BACKGROUND OF THE INVENTION

Many document feeders are in use which utilize vacuum forces to singulate or feed documents, such as mail pieces, one at a time from a stack. The strength of the vacuum forces employed in these feeders represents a compromise between the high vacuum force needed to feed heavy documents, with possible double feeds of lighter documents; and the lighter force needed for the latter documents which is insufficient to handle the heavier pieces. The search for an optimum feeder device to minimize both double feeds and skip feeds has continued for many years. For example in the reference Canadian patent a mechanism is provided on one side of the stack of documents which applies a suction or opposing vacuum pressure thereto in order to prevent more than one document from being drawn upward by the primary vacuum force associated with the feed drum. However, multiple feeds still occur with this type of feeder because the high strength of the primary force utilized results in a bleed-through force capable of attracting multiple relatively porous documents. Obviously documents having perforations therein, such as checks, are highly susceptible to multiple feeds. Moreover, the opposing vacuum force affecting the documents residing in the stack prior to feeding is often insufficient to separate those documents clinging to each other by adhesive and electrostatic forces.

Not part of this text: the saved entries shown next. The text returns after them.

import Summits.BirchSwinnertonDyer.BirchSwinnertonDyer.Theorems.ManinLocalTwoThreeThreeHauptmodul
import Summits.BirchSwinnertonDyer.BirchSwinnertonDyer.Theorems.ManinLocalTwoThreeAdditiveIsogenyInvariant
import Literature.NumberTheory.EllipticCurves.IsogenyConductorModularityProofs
import Literature.NumberTheory.EllipticCurves.ModularParametrizationTrustBaseProofs
import Literature.NumberTheory.EllipticCurves.ModularParametrizationDegreeHoldsProofs
import HarnessLib

/-!
# THE NÉRON-SCALAR CLOCK LAW AT `3` (an's E-an-116 `ThreeNeronScalarClockLaw`) — BY VALUE, granted conductor invariance along the isogeny

Summit `BirchSwinnertonDyer`, route `ManinLocalTwoThree` (cell bsd-f2-manin), crux C3 `ManinPrimeToThreeAtNine` (stmt-BirchSwinnertonDyer-22968).
an g25's charter answer at `3` (MEMO-an §67, Sketch-an-g25 :91 `ThreeNeronScalarClockLaw`; census 85 098 directed rational `3`-isogenies with additive
potentially good source, 0 violations): for `W/ℚ` globally minimal, additive and potentially good at `3` (`9 ∣ N`, `ord₃ j ≥ 0`), `q` with
`Ψ₃(q − b₂/12) = 0`, `K = K₃(W, C) = 2·(ord₃ Δ_min − 2·ord₃ D₀(x))` (`x = q − b₂/12`, `D₀ = threeSubgroupDisc W x = 4x³ + b₂x² + 2b₄x + b₆`),
`m = m₃(W) = ord₃ Δ_min − ord₃ N + 1`:
**`K = 0 ⟹ u = 1`; `K = 12 ⟹ u = 3`; `1 ≤ K ≤ 11 ⟹ (u = 3 ⟺ m + K ≥ 13) ∧ (u = 1 ⟺ m + K ≤ 12)`**, «`u = 1`» = an's `VeluPairMinimal`
(a globally minimal curve carries `(A, B) = (1440q² − 9c₄, 60480q³ − 756c₄q − 27c₆)`), «`u = 3`» = `VeluPairThriceMinimal` (one carries `(3⁻⁴A, 3⁻⁶B)`).

PROOF (an's five-line proof, MEMO-an §67.2, every input a tree theorem except conductor invariance): p3-g7's ISOGENOUS carrier `(W′, κ)`, `κ ∣ 3`,
`ord₃Δ_min(W′) = 3δ − 4·ord₃D₀ − 12·ord₃κ = δ + K − 12·ord₃κ` (`exists_isIsogenous_dvd_three_velu_three`, DD15 Thm 5); `9 ∣ N(W′)`
(`sq_dvd_conductorNorm_of_isIsogenous`); `W′` potentially good (`…ThreeHauptmodul`: `0 ≤ K ≤ 12` and the carrier lemma); the WINDOW `1 ≤ m ≤ 9` at
`3` for BOTH curves (S-an-42 `potGoodComponentWindowThree`, landed); `N(W′) = N(W)` (modularity); so `m′ = m + K − 12·ord₃κ ∈ [1, 9]` decides `ord₃κ`;
exclusivity `not_veluThreePair_minimal_and_thriceMinimal` gives the `⟺`.

* `threeNeronScalarClockLaw_of_modularity` (hypothesis `nonempty_modularParametrizationData`), `threeNeronScalarClockLaw_of_exists_isNewformOf`
  (hypothesis `exists_isNewformOf` = the crux's fourth binder) — E-an-116 VERBATIM BY VALUE (an's `hauptK₃`, `threeSubgroupDisc`, `oggComponents`,
  `VeluPairMinimal`, `VeluPairThriceMinimal`, `veluC4/6` unfolded).

HONEST FRAMING: E-an-116 becomes a theorem MODULO conductor invariance along the `3`-isogeny (modularity here; Ogg–Saito would do).  C3, Manin's
conjecture and BSD are not proved.  No definitions, no named facts, no sorry.  References: [DokchitserDokchitser2015LocalInvariants] Thm. 5, Table 1;
[SilvermanATAEC1994] IV.9.4, IV.11.1; [AtkinLehner1970] Thm. 4; [Kraus1990] Thm. 1.
-/

set_option linter.dupNamespace false
set_option autoImplicit false

noncomputable section

open scoped Classical

open WeierstrassCurve IsDedekindDomain IsLocalRing
  Literature.NumberTheory.DiophantineGeometry Literature.NumberTheory.DiophantineGeometry.TateAlgorithm
  Literature.NumberTheory.EllipticCurves Literature.NumberTheory.EllipticCurves.ModularForms

namespace Summit.BirchSwinnertonDyer.BirchSwinnertonDyer.Theorems.ManinLocalTwoThree

open NumberField Rat.HeightOneSpectrum Summit.BirchSwinnertonDyer.Rank1Residual.Additive
  Summit.BirchSwinnertonDyer.Rank1Residual.ManinAdditive.TameThreeCharacter

/-- **E-an-116 `ThreeNeronScalarClockLaw`, BY VALUE, granted `nonempty_modularParametrizationData`** (conductor invariance along the `3`-isogeny).
[cite: DokchitserDokchitser2015LocalInvariants, Thm. 5 and Table 1] [cite: SilvermanATAEC1994, IV.9.4 Table 4.1 and IV.11.1] [cite: AtkinLehner1970, Thm. 4] -/
theorem threeNeronScalarClockLaw_of_modularity (hmod : nonempty_modularParametrizationData)
    (W : WeierstrassCurve ℚ) [W.IsElliptic] [W.IsGloballyMinimal] (h9 : 3 ^ 2 ∣ W.conductorNorm ℤ) (hj : 0 ≤ padicValRat 3 W.j)
    (q : ℚ) (hq : W.Ψ₃.eval (q - W.b₂ / 12) = 0) :
    (2 * ((padicValInt 3 W.minimalDiscriminantInt : ℤ) -
          2 * padicValRat 3 (4 * (q - W.b₂ / 12) ^ 3 + W.b₂ * (q - W.b₂ / 12) ^ 2 + 2 * W.b₄ * (q - W.b₂ / 12) + W.b₆)) = 0 →
      ∃ W' : WeierstrassCurve ℚ, W'.IsElliptic ∧ W'.IsGloballyMinimal ∧
        W'.c₄ = 1440 * q ^ 2 - 9 * W.c₄ ∧ W'.c₆ = 60480 * q ^ 3 - 756 * W.c₄ * q - 27 * W.c₆) ∧
    (2 * ((padicValInt 3 W.minimalDiscriminantInt : ℤ) -
          2 * padicValRat 3 (4 * (q - W.b₂ / 12) ^ 3 + W.b₂ * (q - W.b₂ / 12) ^ 2 + 2 * W.b₄ * (q - W.b₂ / 12) + W.b₆)) = 12 →
      ∃ W' : WeierstrassCurve ℚ, W'.IsElliptic ∧ W'.IsGloballyMinimal ∧
        (3 : ℚ) ^ 4 * W'.c₄ = 1440 * q ^ 2 - 9 * W.c₄ ∧ (3 : ℚ) ^ 6 * W'.c₆ = 60480 * q ^ 3 - 756 * W.c₄ * q - 27 * W.c₆) ∧
    (1 ≤ 2 * ((padicValInt 3 W.minimalDiscriminantInt : ℤ) -
          2 * padicValRat 3 (4 * (q - W.b₂ / 12) ^ 3 + W.b₂ * (q - W.b₂ / 12) ^ 2 + 2 * W.b₄ * (q - W.b₂ / 12) + W.b₆)) →
      2 * ((padicValInt 3 W.minimalDiscriminantInt : ℤ) -
          2 * padicValRat 3 (4 * (q - W.b₂ / 12) ^ 3 + W.b₂ * (q - W.b₂ / 12) ^ 2 + 2 * W.b₄ * (q - W.b₂ / 12) + W.b₆)) ≤ 11 →
      ((∃ W' : WeierstrassCurve ℚ, W'.IsElliptic ∧ W'.IsGloballyMinimal ∧
          (3 : ℚ) ^ 4 * W'.c₄ = 1440 * q ^ 2 - 9 * W.c₄ ∧ (3 : ℚ) ^ 6 * W'.c₆ = 60480 * q ^ 3 - 756 * W.c₄ * q - 27 * W.c₆) ↔
        13 ≤ (padicValInt 3 W.minimalDiscriminantInt : ℤ) - (padicValNat 3 (W.conductorNorm ℤ) : ℤ) + 1 +
          2 * ((padicValInt 3 W.minimalDiscriminantInt : ℤ) -
            2 * padicValRat 3 (4 * (q - W.b₂ / 12) ^ 3 + W.b₂ * (q - W.b₂ / 12) ^ 2 + 2 * W.b₄ * (q - W.b₂ / 12) + W.b₆))) ∧
      ((∃ W' : WeierstrassCurve ℚ, W'.IsElliptic ∧ W'.IsGloballyMinimal ∧
          W'.c₄ = 1440 * q ^ 2 - 9 * W.c₄ ∧ W'.c₆ = 60480 * q ^ 3 - 756 * W.c₄ * q - 27 * W.c₆) ↔
        (padicValInt 3 W.minimalDiscriminantInt : ℤ) - (padicValNat 3 (W.conductorNorm ℤ) : ℤ) + 1 +
          2 * ((padicValInt 3 W.minimalDiscriminantInt : ℤ) -
            2 * padicValRat 3 (4 * (q - W.b₂ / 12) ^ 3 + W.b₂ * (q - W.b₂ / 12) ^ 2 + 2 * W.b₄ * (q - W.b₂ / 12) + W.b₆)) ≤ 12)) := by
  haveI : Fact (Nat.Prime 3) := ⟨Nat.prime_three⟩
  haveI : PerfectField (IsLocalRing.ResidueField ((placeOf 3).adicCompletionIntegers ℚ)) := PerfectField.ofFinite
  -- `threeSubgroupDisc W x = Ψ₂²_W(x)`
  have hD : 4 * (q - W.b₂ / 12) ^ 3 + W.b₂ * (q - W.b₂ / 12) ^ 2 + 2 * W.b₄ * (q - W.b₂ / 12) + W.b₆ = W.Ψ₂Sq.eval (q - W.b₂ / 12) :=
    threeSubgroupDisc_eq_Ψ₂Sq_eval W (q - W.b₂ / 12)
  rw [hD]
  set D : ℚ := W.Ψ₂Sq.eval (q - W.b₂ / 12) with hDdef
  set k : ℤ := (padicValInt 3 W.minimalDiscriminantInt : ℤ) - 2 * padicValRat 3 D with hkdef
  -- the range `0 ≤ k ≤ 6` and Ogg's `m` for `W`
  obtain ⟨hk0, hk6⟩ := hauptK₃_range_of_padicValRat_j_nonneg W q hq hj
  obtain ⟨hm, hadd⟩ := oggComponents_eq_numComponents_of_sq_dvd W 3 h9
  obtain ⟨hm1, hm9⟩ := potGoodComponentWindowThree W h9 hj
  -- the isogenous carrier
  obtain ⟨W', κ, hE', hM', hiso, hκ3, hκ0, h4', h6', hbook⟩ := exists_isIsogenous_dvd_three_velu_three W q hq
  have hb := hbook 3
  rw [← hDdef] at hb
  have hκQ : (κ : ℚ) ≠ 0 := by exact_mod_cast hκ0
  have h9' : 3 ^ 2 ∣ W'.conductorNorm ℤ := sq_dvd_conductorNorm_of_isIsogenous 3 h9 hiso
  have hj' : 0 ≤ padicValRat 3 W'.j := padicValRat_j_nonneg_velu_three_carrier W q hq W' hκQ h4' h6' hk0 hk6
  obtain ⟨hm', -⟩ := oggComponents_eq_numComponents_of_sq_dvd W' 3 h9'
  obtain ⟨hm1', hm9'⟩ := potGoodComponentWindowThree W' h9' hj'
  have hN : W.conductorNorm ℤ = W'.conductorNorm ℤ := conductorNorm_eq_of_isIsogenous_of_modularity_of_isGloballyMinimal hmod hiso
  rw [← hN] at hm' hm1' hm9'
  -- `κ ∈ {±1, ±3}`
  have hκcases : (padicValInt 3 κ = 0 ∧ (κ : ℚ) ^ 4 = 1 ∧ (κ : ℚ) ^ 6 = 1) ∨
      (padicValInt 3 κ = 1 ∧ (κ : ℚ) ^ 4 = 3 ^ 4 ∧ (κ : ℚ) ^ 6 = 3 ^ 6) := by
    have hκ3' : κ.natAbs ∣ 3 := by simpa using Int.natAbs_dvd_natAbs.mpr hκ3
    have hκ13 : κ.natAbs = 1 ∨ κ.natAbs = 3 := (Nat.dvd_prime Nat.prime_three).mp hκ3'
    have hv3 : padicValInt 3 3 = 1 := padicValInt_self
    rcases hκ13 with h1 | h3
    · left
      rcases Int.natAbs_eq κ with h | h <;> rw [h1] at h <;> rw [h]
      · exact ⟨by simp [padicValInt], by push_cast; norm_num, by push_cast; norm_num⟩
      · exact ⟨by simp [padicValInt], by push_cast; norm_num, by push_cast; norm_num⟩
    · right
      rcases Int.natAbs_eq κ with h | h <;> rw [h3] at h <;> rw [h]
      · exact ⟨by exact_mod_cast hv3, by push_cast; norm_num, by push_cast; norm_num⟩
      · refine ⟨?_, by push_cast; norm_num, by push_cast; norm_num⟩
        rw [show padicValInt 3 (-((3 : ℕ) : ℤ)) = padicValInt 3 3 from by simp [padicValInt]]; exact hv3
  have hmin_of : (κ : ℚ) ^ 4 = 1 → (κ : ℚ) ^ 6 = 1 →
      (∃ W' : WeierstrassCurve ℚ, W'.IsElliptic ∧ W'.IsGloballyMinimal ∧
        W'.c₄ = 1440 * q ^ 2 - 9 * W.c₄ ∧ W'.c₆ = 60480 * q ^ 3 - 756 * W.c₄ * q - 27 * W.c₆) := fun hk4 hk6 ↦
    ⟨W', hE', hM', by rw [← h4', hk4, one_mul], by rw [← h6', hk6, one_mul]⟩
  have hthrice_of : (κ : ℚ) ^ 4 = 3 ^ 4 → (κ : ℚ) ^ 6 = 3 ^ 6 →
      (∃ W' : WeierstrassCurve ℚ, W'.IsElliptic ∧ W'.IsGloballyMinimal ∧
        (3 : ℚ) ^ 4 * W'.c₄ = 1440 * q ^ 2 - 9 * W.c₄ ∧ (3 : ℚ) ^ 6 * W'.c₆ = 60480 * q ^ 3 - 756 * W.c₄ * q - 27 * W.c₆) :=
    fun hk4 hk6 ↦ ⟨W', hE', hM', by rw [← h4', hk4], by rw [← h6', hk6]⟩
  have hexcl := not_veluThreePair_minimal_and_thriceMinimal (1440 * q ^ 2 - 9 * W.c₄) (60480 * q ^ 3 - 756 * W.c₄ * q - 27 * W.c₆)
  refine ⟨fun hK0 ↦ ?_, fun hK12 ↦ ?_, fun hK1 hK11 ↦ ?_⟩
  · -- `K = 0`: `κ = ±3` would give `m′ = m − 12 < 1`
    rcases hκcases with ⟨he, hk4, hk6⟩ | ⟨he, hk4, hk6⟩
    · exact hmin_of hk4 hk6
    · exfalso; rw [he] at hb; push_cast at hb; linarith
  · -- `K = 12`: `κ = ±1` would give `m′ = m + 12 > 9`
    rcases hκcases with ⟨he, hk4, hk6⟩ | ⟨he, hk4, hk6⟩
    · exfalso; rw [he] at hb; push_cast at hb; linarith
    · exact hthrice_of hk4 hk6
  · rcases hκcases with ⟨he, hk4, hk6⟩ | ⟨he, hk4, hk6⟩
    · -- `κ = ±1`: `m′ = m + K ≤ 9`; `u = 1` holds, `u = 3` fails by exclusivity
      rw [he] at hb; push_cast at hb
      have hmin := hmin_of hk4 hk6
      have hle : (padicValInt 3 W.minimalDiscriminantInt : ℤ) - (padicValNat 3 (W.conductorNorm ℤ) : ℤ) + 1 + 2 * k ≤ 12 := by linarith
      exact ⟨⟨fun hth ↦ absurd ⟨hmin, hth⟩ hexcl, fun h ↦ by linarith⟩, ⟨fun _ ↦ hle, fun _ ↦ hmin⟩⟩
    · -- `κ = ±3`: `m′ = m + K − 12 ≥ 1`; `u = 3` holds, `u = 1` fails by exclusivity
      rw [he] at hb; push_cast at hb
      have hth := hthrice_of hk4 hk6
      have hge : 13 ≤ (padicValInt 3 W.minimalDiscriminantInt : ℤ) - (padicValNat 3 (W.conductorNorm ℤ) : ℤ) + 1 + 2 * k := by linarith
      exact ⟨⟨fun _ ↦ hge, fun _ ↦ hth⟩, ⟨fun hmn ↦ absurd ⟨hmn, hth⟩ hexcl, fun h ↦ by linarith⟩⟩

/-- **E-an-116 `ThreeNeronScalarClockLaw`, BY VALUE, granted the Modularity Theorem `exists_isNewformOf`** (the crux's fourth binder `hnf`).
[cite: DokchitserDokchitser2015LocalInvariants, Thm. 5 and Table 1] [cite: DiamondShurman2005, Thm. 8.8.3] -/
theorem threeNeronScalarClockLaw_of_exists_isNewformOf (hnf : exists_isNewformOf)
    (W : WeierstrassCurve ℚ) [W.IsElliptic] [W.IsGloballyMinimal] (h9 : 3 ^ 2 ∣ W.conductorNorm ℤ) (hj : 0 ≤ padicValRat 3 W.j)
    (q : ℚ) (hq : W.Ψ₃.eval (q - W.b₂ / 12) = 0) :
    (2 * ((padicValInt 3 W.minimalDiscriminantInt : ℤ) -
          2 * padicValRat 3 (4 * (q - W.b₂ / 12) ^ 3 + W.b₂ * (q - W.b₂ / 12) ^ 2 + 2 * W.b₄ * (q - W.b₂ / 12) + W.b₆)) = 0 →
      ∃ W' : WeierstrassCurve ℚ, W'.IsElliptic ∧ W'.IsGloballyMinimal ∧
        W'.c₄ = 1440 * q ^ 2 - 9 * W.c₄ ∧ W'.c₆ = 60480 * q ^ 3 - 756 * W.c₄ * q - 27 * W.c₆) ∧
    (2 * ((padicValInt 3 W.minimalDiscriminantInt : ℤ) -
          2 * padicValRat 3 (4 * (q - W.b₂ / 12) ^ 3 + W.b₂ * (q - W.b₂ / 12) ^ 2 + 2 * W.b₄ * (q - W.b₂ / 12) + W.b₆)) = 12 →
      ∃ W' : WeierstrassCurve ℚ, W'.IsElliptic ∧ W'.IsGloballyMinimal ∧
        (3 : ℚ) ^ 4 * W'.c₄ = 1440 * q ^ 2 - 9 * W.c₄ ∧ (3 : ℚ) ^ 6 * W'.c₆ = 60480 * q ^ 3 - 756 * W.c₄ * q - 27 * W.c₆) ∧
    (1 ≤ 2 * ((padicValInt 3 W.minimalDiscriminantInt : ℤ) -
          2 * padicValRat 3 (4 * (q - W.b₂ / 12) ^ 3 + W.b₂ * (q - W.b₂ / 12) ^ 2 + 2 * W.b₄ * (q - W.b₂ / 12) + W.b₆)) →
      2 * ((padicValInt 3 W.minimalDiscriminantInt : ℤ) -
          2 * padicValRat 3 (4 * (q - W.b₂ / 12) ^ 3 + W.b₂ * (q - W.b₂ / 12) ^ 2 + 2 * W.b₄ * (q - W.b₂ / 12) + W.b₆)) ≤ 11 →
      ((∃ W' : WeierstrassCurve ℚ, W'.IsElliptic ∧ W'.IsGloballyMinimal ∧
          (3 : ℚ) ^ 4 * W'.c₄ = 1440 * q ^ 2 - 9 * W.c₄ ∧ (3 : ℚ) ^ 6 * W'.c₆ = 60480 * q ^ 3 - 756 * W.c₄ * q - 27 * W.c₆) ↔
        13 ≤ (padicValInt 3 W.minimalDiscriminantInt : ℤ) - (padicValNat 3 (W.conductorNorm ℤ) : ℤ) + 1 +
          2 * ((padicValInt 3 W.minimalDiscriminantInt : ℤ) -
            2 * padicValRat 3 (4 * (q - W.b₂ / 12) ^ 3 + W.b₂ * (q - W.b₂ / 12) ^ 2 + 2 * W.b₄ * (q - W.b₂ / 12) + W.b₆))) ∧
      ((∃ W' : WeierstrassCurve ℚ, W'.IsElliptic ∧ W'.IsGloballyMinimal ∧
          W'.c₄ = 1440 * q ^ 2 - 9 * W.c₄ ∧ W'.c₆ = 60480 * q ^ 3 - 756 * W.c₄ * q - 27 * W.c₆) ↔
        (padicValInt 3 W.minimalDiscriminantInt : ℤ) - (padicValNat 3 (W.conductorNorm ℤ) : ℤ) + 1 +
          2 * ((padicValInt 3 W.minimalDiscriminantInt : ℤ) -
            2 * padicValRat 3 (4 * (q - W.b₂ / 12) ^ 3 + W.b₂ * (q - W.b₂ / 12) ^ 2 + 2 * W.b₄ * (q - W.b₂ / 12) + W.b₆)) ≤ 12)) :=
  threeNeronScalarClockLaw_of_modularity
    (nonempty_modularParametrizationData_of_exists_isNewformOf hnf IsNewformOf.exists_maninConstant_ne_zero_holds) W h9 hj q hq

end Summit.BirchSwinnertonDyer.BirchSwinnertonDyer.Theorems.ManinLocalTwoThree

end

The present invention virtually eliminates the problem of multiple feeds by utilizing combined barrier and vacuum braking restraints which halt the second or double document after it has left the stack and before it can contact the transport means toward which it is being driven by the feeder belts.

SUMMARY OF THE INVENTION

In accordance with the present invention, the problem of multiple-feeds inherent in high vacuum systems is solved by providing a channel between the moving feeder belts and a pivoting gate, which is an extension of the side registration wall along which the documents waiting to be fed are aligned. The width of the channel is chosen such that the gate acts as a barrier to a double document attempting to exit the feeder. The primary feeder vacuum drives the document to be fed along with the double to the gate where the latter pivots, if necessary, just enough to strip the double from the document being fed. This pivoting action also permits single documents of greater width than the aforementioned channel to exit the feeder. The barrier restraint is augmented by vacuum singulation provided by the pivoting gate itself. Thus, the gate forms a vacuum chamber supplied by the primary feeder vacuum which exerts a secondary vacuum force, considerably less than the primary force, upon the documents passing adjacent thereto. This secondary force while producing only a negligible effect upon a single document under control of the primary force, is nevertheless sufficient to brake to a stop and separate any double document from the document being fed.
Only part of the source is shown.